7. Analogue signal control switch comprising:

an MOS-type FET device having a substrate, a source electrode, a drain electrode, a first gate electrode insulated from the substrate, and a second gate electrode coupled to said substrate;

means for supplying analogue input signals to said source electrode;

a low impedance load connected to said drain electrode;

means for supplying a control signal to said first gate electrode so as to effect on-off control of said MOS-type FET device;

switching means selectively connecting said second gate electrode to ground for separating said substrate of the FET device from ground only when the FET device is in operation; and

wherein said switching means consists of diode means responsive to a control signal at said first gate electrode for selectively isolating said second gate electrode from ground.

8. Analogue signal control switch according to claim 7 wherein said diode means consists of at least one diode connected between said first and second gate electrodes.

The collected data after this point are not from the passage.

import Summits.KontsevichZagierPeriods.KontsevichZagierPeriods.Theorems.SoloInformedKZChainFree
import HarnessLib
import HarnessLib.Audit

/-!
# SoloInformed — honest chains without catalyst, III: the empty-domain proviso is necessary

Solo programme `solo-KontsevichZagierPeriods-informed`, session s262 (file 5; THEOREM CH,
complement).

`SoloInformedKZChainFree` proved: for representations with NONEMPTY domains,
`KZ.Equivalent r r' ↔ {r} ~ {r'}` by honest moves, and the summit is equivalent to the
honest-chain statement for rational representations with nonempty domains.  Here we show that the
proviso cannot be dropped: honest moves preserve the property "the family contains a
representation with nonempty domain" (`soloInformed_chain_hasPt_iff`), so the anchor
`P₀ = [ℝ⁰, 0]` and the empty representation `[∅ ⊆ ℝ⁰, 0]` — both rational, both of value `0`,
and `KZ.Equivalent` (both are relations) — are NOT connected by any chain of honest moves
(`soloInformed_not_chain_anchor_empty`).  Consequently the catalyst-free honest-chain reading of
the period conjecture WITHOUT the nonemptiness proviso is false outright
(`soloInformed_not_honestChains_without_proviso`), while the `ℤ`-span reading (the summit
statement) absorbs empty domains through the group law.  This is the precise (and only) point
where "`[r] − [r'] ∈ ℤ`-span of the moves" and "pass from `r` to `r'` by the rules" differ.

References: [Kontsevich–Zagier 2001, §1.2]; this work (`VERDICT.md` §1).
-/

noncomputable section

namespace Summit.KontsevichZagierPeriods.KontsevichZagierPeriods.Theorems

open Set MeasureTheory
open Literature.ModelTheory.ExponentialFields
open Literature.NumberTheory.Transcendental Literature.NumberTheory.Transcendental.KZ

/-! ### The invariant: some member has nonempty domain -/

/-- A finite family of representations HAS A POINT if one of its members has nonempty domain.
[this work] -/
def SoloInformedHasPt (x : Multiset (Σ n, IntegralRep n)) : Prop :=
  ∃ a ∈ x, a.2.domain.Nonempty

/-- A singleton family has a point iff its member has nonempty domain. [folklore] -/
theorem soloInformed_hasPt_singleton (a : Σ n, IntegralRep n) :
    SoloInformedHasPt {a} ↔ a.2.domain.Nonempty := by
  simp [SoloInformedHasPt]

/-- A two-element family has a point iff one of its members has nonempty domain. [folklore] -/
theorem soloInformed_hasPt_pair (a b : Σ n, IntegralRep n) :
    SoloInformedHasPt {a, b} ↔ a.2.domain.Nonempty ∨ b.2.domain.Nonempty := by
  simp [SoloInformedHasPt]

/-- A sum of families has a point iff one of the summands has. [folklore] -/
theorem soloInformed_hasPt_add (x y : Multiset (Σ n, IntegralRep n)) :
    SoloInformedHasPt (x + y) ↔ SoloInformedHasPt x ∨ SoloInformedHasPt y := by
  simp only [SoloInformedHasPt, Multiset.mem_add]
  constructor
  · rintro ⟨a, ha | ha, hne⟩
    · exact Or.inl ⟨a, ha, hne⟩
    · exact Or.inr ⟨a, ha, hne⟩
  · rintro (⟨a, ha, hne⟩ | ⟨a, ha, hne⟩)
    · exact ⟨a, Or.inl ha, hne⟩
    · exact ⟨a, Or.inr ha, hne⟩

/-- The band of move (3) over `τ` is nonempty iff `τ` is (for `a ≤ b` on `τ`). [folklore] -/
theorem soloInformed_band_nonempty_iff {n : ℕ} {τ : Set (Fin n → ℝ)} {a b : (Fin n → ℝ) → ℝ}
    (hab : ∀ x ∈ τ, a x ≤ b x) :
    {z : Fin (n + 1) → ℝ | Fin.init z ∈ τ ∧ a (Fin.init z) ≤ z (Fin.last n) ∧
      z (Fin.last n) ≤ b (Fin.init z)}.Nonempty ↔ τ.Nonempty := by
  constructor
  · rintro ⟨z, hz, -, -⟩
    exact ⟨Fin.init z, hz⟩
  · rintro ⟨x, hx⟩
    refine ⟨Fin.snoc x (a x), ?_⟩
    simp only [mem_setOf_eq, Fin.init_snoc, Fin.snoc_last]
    exact ⟨hx, le_rfl, hab x hx⟩

/-- **Each honest step preserves "has a point".** (1a): `σ = σ₁ ∪ σ₂`; (1b): equal domains;
(2): `Φ '' σ`; (3): the band over `τ` with `a ≤ b`. [this work] -/
theorem soloInformed_step_hasPt_iff
    {p : Multiset (Σ n, IntegralRep n) × Multiset (Σ n, IntegralRep n)}
    (hp : p ∈ soloInformedKZSteps) : SoloInformedHasPt p.1 ↔ SoloInformedHasPt p.2 := by
  rcases hp with ((h | h) | h) | h
  · obtain ⟨n, r, r₁, r₂, h1, -, -, -, rfl⟩ := h
    rw [soloInformed_hasPt_singleton, soloInformed_hasPt_pair]
    show r.domain.Nonempty ↔ r₁.domain.Nonempty ∨ r₂.domain.Nonempty
    rw [h1, union_nonempty]
  · obtain ⟨n, r, r₁, r₂, h1, h2, -, rfl⟩ := h
    rw [soloInformed_hasPt_singleton, soloInformed_hasPt_pair]
    show r.domain.Nonempty ↔ r₁.domain.Nonempty ∨ r₂.domain.Nonempty
    rw [h1, h2, or_self]
  · obtain ⟨n, r, r', Φ, Φ', -, -, -, h4, -, rfl⟩ := h
    rw [soloInformed_hasPt_singleton, soloInformed_hasPt_singleton]
    show r.domain.Nonempty ↔ r'.domain.Nonempty
    rw [h4, image_nonempty]
  · obtain ⟨n, r, r', a, b, F, -, -, -, h4, h5, -, -, -, rfl⟩ := h
    rw [soloInformed_hasPt_singleton, soloInformed_hasPt_singleton]
    show r.domain.Nonempty ↔ r'.domain.Nonempty
    rw [h5, soloInformed_band_nonempty_iff h4]

/-- **Honest chains preserve "has a point".** [this work] -/
theorem soloInformed_chain_hasPt_iff {x y : Multiset (Σ n, IntegralRep n)}
    (h : SoloInformedMoveChain soloInformedKZSteps x y) :
    SoloInformedHasPt x ↔ SoloInformedHasPt y := by
  induction h with
  | of a b hab => exact soloInformed_step_hasPt_iff hab
  | refl a => exact Iff.rfl
  | symm _ ih => exact ih.symm
  | trans _ _ ih₁ ih₂ => exact ih₁.trans ih₂
  | add _ _ ih₁ ih₂ =>
    rw [soloInformed_hasPt_add, soloInformed_hasPt_add]
    exact or_congr ih₁ ih₂

/-! ### The separating pair -/

/-- **The empty representation** `[∅ ⊆ ℝ⁰, 0]`. [Kontsevich–Zagier 2001, §1.1] -/
def soloInformedEmptyRep : IntegralRep 0 :=
  soloInformedZRep ∅ isSemialgebraic_empty

/-- The anchor and the empty representation are `KZ.Equivalent` (both are relations).
[Kontsevich–Zagier 2001, §1.2] -/
theorem soloInformed_equivalent_anchor_empty : Equivalent soloInformedAnchor soloInformedEmptyRep :=
  relations.sub_mem (soloInformed_of_zrep_mem_relations _ _)
    (soloInformed_of_mem_relations_of_domain_empty _ rfl)

/-- **No honest chain connects the anchor to the empty representation.** [this work] -/
theorem soloInformed_not_chain_anchor_empty :
    ¬ SoloInformedMoveChain soloInformedKZSteps
      ({(⟨0, soloInformedAnchor⟩ : Σ n, IntegralRep n)} : Multiset (Σ n, IntegralRep n))
      {(⟨0, soloInformedEmptyRep⟩ : Σ n, IntegralRep n)} := by
  intro h
  have h1 : SoloInformedHasPt {(⟨0, soloInformedAnchor⟩ : Σ n, IntegralRep n)} :=
    (soloInformed_hasPt_singleton _).2 soloInformedAnchor_domain_nonempty
  have h2 := (soloInformed_hasPt_singleton _).1 ((soloInformed_chain_hasPt_iff h).1 h1)
  exact not_nonempty_empty h2

/-- **The nonemptiness proviso of `soloInformed_summit_iff_honestChains` cannot be dropped**: the
catalyst-free honest-chain statement for ALL rational representations is false (witness: the
anchor `[ℝ⁰, 0]` and `[∅, 0]`, both rational of value `0`). [this work] -/
theorem soloInformed_not_honestChains_without_proviso :
    ¬ ∀ ⦃n m : ℕ⦄ (r : IntegralRep n) (r' : IntegralRep m), r.IsRational → r'.IsRational →
        r.value = r'.value →
        SoloInformedMoveChain soloInformedKZSteps {(⟨n, r⟩ : Σ n, IntegralRep n)}
          {(⟨m, r'⟩ : Σ n, IntegralRep n)} := by
  intro H
  refine soloInformed_not_chain_anchor_empty (H soloInformedAnchor soloInformedEmptyRep
    (soloInformedZRep_isRational _ _) (soloInformedZRep_isRational _ _) ?_)
  rw [soloInformedAnchor, soloInformedEmptyRep, soloInformedZRep_value, soloInformedZRep_value]

/-- **Summary (THEOREM CH).**  (i) `KZ.Equivalent r r' ↔ ∃ t, {r} + t ~ {r'} + t`
(all representations); (ii) for nonempty domains the catalyst is removable:
`KZ.Equivalent r r' ↔ {r} ~ {r'}`; (iii) with an empty domain it is not: `P₀`, `[∅, 0]` are
equivalent but not chain-connected. [this work] -/
theorem soloInformed_theoremCH_summary :
    (∀ ⦃n m : ℕ⦄ (r : IntegralRep n) (r' : IntegralRep m), Equivalent r r' ↔
        ∃ t : Multiset (Σ n, IntegralRep n), SoloInformedMoveChain soloInformedKZSteps
          ({(⟨n, r⟩ : Σ n, IntegralRep n)} + t) ({(⟨m, r'⟩ : Σ n, IntegralRep n)} + t)) ∧
    (∀ ⦃n m : ℕ⦄ (r : IntegralRep n) (r' : IntegralRep m), r.domain.Nonempty →
        r'.domain.Nonempty → (Equivalent r r' ↔ SoloInformedMoveChain soloInformedKZSteps
          {(⟨n, r⟩ : Σ n, IntegralRep n)} {(⟨m, r'⟩ : Σ n, IntegralRep n)})) ∧
    (Equivalent soloInformedAnchor soloInformedEmptyRep ∧
      ¬ SoloInformedMoveChain soloInformedKZSteps
        ({(⟨0, soloInformedAnchor⟩ : Σ n, IntegralRep n)} : Multiset (Σ n, IntegralRep n))
        {(⟨0, soloInformedEmptyRep⟩ : Σ n, IntegralRep n)}) :=
  ⟨fun _ _ r r' => soloInformed_equivalent_iff_exists_chain r r',
    fun _ _ _ _ hr hr' => soloInformed_equivalent_iff_chain hr hr',
    soloInformed_equivalent_anchor_empty, soloInformed_not_chain_anchor_empty⟩

end Summit.KontsevichZagierPeriods.KontsevichZagierPeriods.Theorems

9. Analogue signal control switch comprising:

an MOS-type FET device having a substrate, a source electrode, a drain electrode, a first gate electrode insulated from the substrate, and a second gate electrode coupled to said substrate;

means for supplying analogue input signals to said source electrode;

a low impedance load connected to said drain electrode;

means for supplying a control signal to first gate electrode so as to effect on-off control of said MOS-type FET device;

switching means selectively connecting said second gate electrode to ground for separating said substrate of the FET device from ground only when the FET device is in operation;

wherein said switching means comprises a series circuit having first diode, second diode and a first resistor, which is connected between the first gate electrode and the second gate electrode of the FET device;

a third diode connected between the second gate electrode and ground; and

a resistor connected between the connecting point of said first and second diodes and ground.